*PROBLEM TO WORK ON:* The response must consist of the lines below from the one with "lead's ruling R68)." through the one with "type, binder for", exactly as they appear and with both ends kept.

**** EXTRACTED ENTRIES

import Literature.AlgebraicGeometry.Frobenioids.PrimesEquivalence
import Literature.AlgebraicGeometry.Frobenioids.DivFrobeniusTrivialTransport
import HarnessLib

/-!
# [FrdI] Theorem 4.2 (i), proof step «it suffices to do so after passing to the perfections» (S5 row T42-L03)

Mochizuki, *The geometry of Frobenioids I: the general theory*, Kyushu J. Math. **62** (2008)
293–400, §4, Theorem 4.2 (i), proof p. 78 ll. 40–46 (render `paper:url-bbf705efa10f`, read on the page)
[cite: MochizukiFrdI2008, Thm. 4.2 (i) p.78]:

> "Moreover, to prove the remainder of assertion (i) [i.e., that `Ψ` preserves primary steps and
> Div-identity endomorphisms] and assertions (ii), (iii), clearly it suffices to do so after passing
> to the perfections of the `C_i` [cf. Theorem 3.4, (iii)]; thus, for the remainder of the proof of
> Theorem 4.2, we may assume, without loss of generality, that the `C_i` are of perfect type [cf. also
> Proposition 5.5, (iii), below]."

PROOF-ONLY file (sub-DAG `plan/L1/SUBDAG-FrdI-Thm42-Thm49.md`, row `FrdI:Thm4.2(i)/T42-L03`
`PerfectWLOG`; statements file `Thm42Sub.lean`, seat abc-iut-L1-t14; this file = MENU row M4b of the L1
lead's ruling R68). Two parts; this file is part (A).

(A) The FORMAL TRANSPORT PRINCIPLE behind "clearly it suffices", in exactly the shape of the named
statement `FrdI.T42.PerfectWLOG` (`perfectWLOG_transport` has that statement as its type, binder for
binder): for functors `P_i : C_i → C_i'`, an equivalence `Ψ'` with a 1-commutation `P₁ ⋙ Ψ' ≅ Ψ ⋙ P₂`
[the square of Theorem 3.4, (iii)], and `P_i` PRESERVING AND REFLECTING primary pre-steps and
Div-identity endomorphisms, preservation by `Ψ'` implies preservation by `Ψ`. Used: naturality of the
commutation isomorphism (`(Ψ ⋙ P₂)(φ) = e⁻¹ ≫ (P₁ ⋙ Ψ')(φ) ≫ e`) and invariance of primary pre-steps /
Div-identity endomorphisms under composition / conjugation with isomorphisms in a pre-Frobenioid
(`IsPrimaryPreStep.iso_comp/comp_iso`, `IsDivIdentity.conj`, tree). The auxiliary lemmas
`isPrimaryPreStep_map_of_square` / `isDivIdentity_map_of_square` allow the target pre-Frobenioids
`C_i' → F_{Φ_i'}` to live over divisor monoids `Φ_i'` different from `Φ_i` (as `C^pf → F_{Φ^pf}` does);
the named statement pins `Φ_i' = Φ_i` and is the special case.

(B) The instantiation AT THE PERFECTIONS of the tree (`C → C^pf` preserves and reflects primary pre-steps and
Div-identity endomorphisms; the reduction of Thm. 4.2 (i) to `Ψ^pf`) is the companion file
`Thm42PerfectionReduction.lean` (imports the perfection square `PerfectionFunctoriality.lean`).
Composition is diagrammatic; monoids multiplicative. No new definitions; nothing of the paper is
asserted beyond what is proved.
-/

namespace Literature.AlgebraicGeometry.Frobenioids

open CategoryTheory Opposite

namespace FrdI.T42

universe w v v' u u'

section Transport

universe wa va va' ua ua' wb vb vb' ub ub' wc vc vc' uc uc' wd vd vd' ud ud'

/- Four pre-Frobenioid structures over four (possibly different) divisor-monoid functors: the sources
`C_i → F_{Φ_i}` and the targets `C_i' → F_{Φ_i'}` of the functors `P_i` (for the perfections,
`Φ_i' = Φ_i^pf`). -/
variable {D₁ : Type ua} [Category.{va} D₁] {Φ₁ : D₁ᵒᵖ ⥤ CommMonCat.{wa}} {C₁ : Type ua'} [Category.{va'} C₁]
  {D₂ : Type ub} [Category.{vb} D₂] {Φ₂ : D₂ᵒᵖ ⥤ CommMonCat.{wb}} {C₂ : Type ub'} [Category.{vb'} C₂]
  {D₁' : Type uc} [Category.{vc} D₁'] {Φ₁' : D₁'ᵒᵖ ⥤ CommMonCat.{wc}} {C₁' : Type uc'} [Category.{vc'} C₁']
  {D₂' : Type ud} [Category.{vd} D₂'] {Φ₂' : D₂'ᵒᵖ ⥤ CommMonCat.{wd}} {C₂' : Type ud'} [Category.{vd'} C₂']
  {F₁ : C₁ ⥤ ElemFrobenioid Φ₁} {F₂ : C₂ ⥤ ElemFrobenioid Φ₂} {F₁' : C₁' ⥤ ElemFrobenioid Φ₁'}
  {F₂' : C₂' ⥤ ElemFrobenioid Φ₂'} {Ψ : C₁ ≌ C₂} {Ψ' : C₁' ≌ C₂'} {P₁ : C₁ ⥤ C₁'} {P₂ : C₂ ⥤ C₂'}

/-- The commutation isomorphism `e : P₁ ⋙ Ψ' ≅ Ψ ⋙ P₂` exhibits `P₂(Ψ(φ))` as the conjugate
`e⁻¹_X ∘ Ψ'(P₁(φ)) ∘ e_Y` (naturality of `e`). [cite: MochizukiFrdI2008, Thm. 4.2 (i) p.78] -/
theorem map_map_eq_conj (e : P₁ ⋙ Ψ'.functor ≅ Ψ.functor ⋙ P₂) {X Y : C₁} (φ : X ⟶ Y) :
    P₂.map (Ψ.functor.map φ) = (e.app X).inv ≫ Ψ'.functor.map (P₁.map φ) ≫ (e.app Y).hom := by
  have h := NatIso.naturality_1 e φ
  simp only [Functor.comp_map] at h
  exact h.symm

/-- **Transport of primary pre-steps** (p. 78 ll. 40–46): if `P₁` preserves primary pre-steps, `P₂`
reflects them (in a pre-Frobenioid `C₂'`), `Ψ'` preserves them and `P₁ ⋙ Ψ' ≅ Ψ ⋙ P₂`, then `Ψ`
preserves primary pre-steps. [cite: MochizukiFrdI2008, Thm. 4.2 (i) p.78] -/
theorem isPrimaryPreStep_map_of_square (e : P₁ ⋙ Ψ'.functor ≅ Ψ.functor ⋙ P₂)
    (hP₂' : IsPreFrobenioid Φ₂' F₂')
    (h₁ : ∀ ⦃X Y : C₁⦄ (φ : X ⟶ Y), PreFrobenioid.IsPrimaryPreStep F₁ φ →
      PreFrobenioid.IsPrimaryPreStep F₁' (P₁.map φ))
    (h₂ : ∀ ⦃X Y : C₂⦄ (φ : X ⟶ Y), PreFrobenioid.IsPrimaryPreStep F₂' (P₂.map φ) →
      PreFrobenioid.IsPrimaryPreStep F₂ φ)
    (hΨ' : ∀ ⦃X Y : C₁'⦄ (φ : X ⟶ Y), PreFrobenioid.IsPrimaryPreStep F₁' φ →
      PreFrobenioid.IsPrimaryPreStep F₂' (Ψ'.functor.map φ))
    ⦃X Y : C₁⦄ (φ : X ⟶ Y) (hφ : PreFrobenioid.IsPrimaryPreStep F₁ φ) :
    PreFrobenioid.IsPrimaryPreStep F₂ (Ψ.functor.map φ) := by
  apply h₂
  rw [map_map_eq_conj e φ]
  exact ((hΨ' _ (h₁ φ hφ)).comp_iso hP₂' (e.app Y).hom).iso_comp hP₂' (e.app X).inv

/-- **Transport of Div-identity endomorphisms** (p. 78 ll. 40–46): if `P₁` preserves Div-identity
endomorphisms, `P₂` reflects them, `Ψ'` preserves them and `P₁ ⋙ Ψ' ≅ Ψ ⋙ P₂`, then `Ψ` preserves
Div-identity endomorphisms. [cite: MochizukiFrdI2008, Thm. 4.2 (i) p.78] -/
theorem isDivIdentity_map_of_square (e : P₁ ⋙ Ψ'.functor ≅ Ψ.functor ⋙ P₂)
    (h₁ : ∀ ⦃X : C₁⦄ (α : X ⟶ X), PreFrobenioid.IsDivIdentity F₁ α →
      PreFrobenioid.IsDivIdentity F₁' (P₁.map α))
    (h₂ : ∀ ⦃X : C₂⦄ (α : X ⟶ X), PreFrobenioid.IsDivIdentity F₂' (P₂.map α) →
      PreFrobenioid.IsDivIdentity F₂ α)
    (hΨ' : ∀ ⦃X : C₁'⦄ (α : X ⟶ X), PreFrobenioid.IsDivIdentity F₁' α →
      PreFrobenioid.IsDivIdentity F₂' (Ψ'.functor.map α))
    ⦃X : C₁⦄ (α : X ⟶ X) (hα : PreFrobenioid.IsDivIdentity F₁ α) :
    PreFrobenioid.IsDivIdentity F₂ (Ψ.functor.map α) := by
  apply h₂
  rw [map_map_eq_conj e α]
  exact (hΨ' _ (h₁ α hα)).conj (e.app X)

end Transport

/-- **T42-L03 `PerfectWLOG` — the transport principle, PROVED** in exactly the shape of the named
statement `FrdI.T42.PerfectWLOG` of `Thm42Sub.lean`. Print, p. 78 ll. 41–47: "Moreover, to prove the
remainder of assertion (i) [i.e., that `Ψ` preserves primary steps and Div-identity endomorphisms] and
assertions (ii), (iii), clearly it suffices to do so after passing to the perfections of the `C_i`
[cf. Theorem 3.4, (iii)]; thus, for the remainder of the proof of Theorem 4.2, we may assume, without loss
of generality, that the `C_i` are of perfect type [cf. also Proposition 5.5, (iii), below]." (paraphrase, our
reading of these lines, NOT a quoted sentence: it suffices to treat the perfect case; the transfer of
primary steps / Div-identity endomorphisms along `C → C^pf` — that this functor preserves and reflects
them — is OUR lemma chain, `Thm42PerfectionReduction.lean` (p413089), and is what the hypotheses below
abstract). Statement: for functors `P_i : C_i → C_i'`, an equivalence `Ψ'` with `P₁ ⋙ Ψ' ≅ Ψ ⋙ P₂`, and
`P_i` preserving and reflecting primary pre-steps and Div-identity endomorphisms, preservation by `Ψ'`
implies preservation by `Ψ` (both clauses). The hypothesis `IsPreFrobenioid Φ₂ F₂` of the named
statement is not needed and is ignored. [cite: MochizukiFrdI2008, Thm. 4.2 (i) p.78] -/
theorem perfectWLOG_transport :
    ∀ {D₁ : Type u} [Category.{v} D₁] {Φ₁ : D₁ᵒᵖ ⥤ CommMonCat.{w}} {C₁ : Type u'} [Category.{v'} C₁]
    {D₂ : Type u} [Category.{v} D₂] {Φ₂ : D₂ᵒᵖ ⥤ CommMonCat.{w}} {C₂ : Type u'} [Category.{v'} C₂]
    {C₁' : Type u'} [Category.{v'} C₁'] {C₂' : Type u'} [Category.{v'} C₂']
    (F₁ : C₁ ⥤ ElemFrobenioid Φ₁) (F₂ : C₂ ⥤ ElemFrobenioid Φ₂) (F₁' : C₁' ⥤ ElemFrobenioid Φ₁)
    (F₂' : C₂' ⥤ ElemFrobenioid Φ₂) (Ψ : C₁ ≌ C₂) (Ψ' : C₁' ≌ C₂') (P₁ : C₁ ⥤ C₁') (P₂ : C₂ ⥤ C₂'),
    Nonempty (P₁ ⋙ Ψ'.functor ≅ Ψ.functor ⋙ P₂) →
    IsPreFrobenioid Φ₂ F₂ → IsPreFrobenioid Φ₂ F₂' →
    (∀ ⦃X Y : C₁⦄ (φ : X ⟶ Y), PreFrobenioid.IsPrimaryPreStep F₁ φ ↔
        PreFrobenioid.IsPrimaryPreStep F₁' (P₁.map φ)) →
    (∀ ⦃X Y : C₂⦄ (φ : X ⟶ Y), PreFrobenioid.IsPrimaryPreStep F₂ φ ↔
        PreFrobenioid.IsPrimaryPreStep F₂' (P₂.map φ)) →
    (∀ ⦃X : C₁⦄ (α : X ⟶ X), PreFrobenioid.IsDivIdentity F₁ α ↔ PreFrobenioid.IsDivIdentity F₁' (P₁.map α)) →
    (∀ ⦃X : C₂⦄ (α : X ⟶ X), PreFrobenioid.IsDivIdentity F₂ α ↔ PreFrobenioid.IsDivIdentity F₂' (P₂.map α)) →
      ((∀ ⦃X Y : C₁'⦄ (φ : X ⟶ Y), PreFrobenioid.IsPrimaryPreStep F₁' φ →
          PreFrobenioid.IsPrimaryPreStep F₂' (Ψ'.functor.map φ)) →
        ∀ ⦃X Y : C₁⦄ (φ : X ⟶ Y), PreFrobenioid.IsPrimaryPreStep F₁ φ →
          PreFrobenioid.IsPrimaryPreStep F₂ (Ψ.functor.map φ)) ∧
      ((∀ ⦃X : C₁'⦄ (α : X ⟶ X), PreFrobenioid.IsDivIdentity F₁' α →
          PreFrobenioid.IsDivIdentity F₂' (Ψ'.functor.map α)) →
        ∀ ⦃X : C₁⦄ (α : X ⟶ X), PreFrobenioid.IsDivIdentity F₁ α →
          PreFrobenioid.IsDivIdentity F₂ (Ψ.functor.map α)) := by
  intro D₁ _ Φ₁ C₁ _ D₂ _ Φ₂ C₂ _ C₁' _ C₂' _ F₁ F₂ F₁' F₂' Ψ Ψ' P₁ P₂ he _ hP₂' hp₁ hp₂ hd₁ hd₂
  obtain ⟨e⟩ := he
  exact ⟨fun hΨ' => isPrimaryPreStep_map_of_square e hP₂' (fun _ _ φ h => (hp₁ φ).mp h)
      (fun _ _ φ h => (hp₂ φ).mpr h) hΨ',
    fun hΨ' => isDivIdentity_map_of_square e (fun _ α h => (hd₁ α).mp h)
      (fun _ α h => (hd₂ α).mpr h) hΨ'⟩

end FrdI.T42

end Literature.AlgebraicGeometry.Frobenioids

********

*ANSWER SECTION:*
lead's ruling R68). Two parts; this file is part (A).

(A) The FORMAL TRANSPORT PRINCIPLE behind "clearly it suffices", in exactly the shape of the named
statement `FrdI.T42.PerfectWLOG` (`perfectWLOG_transport` has that statement as its type, binder for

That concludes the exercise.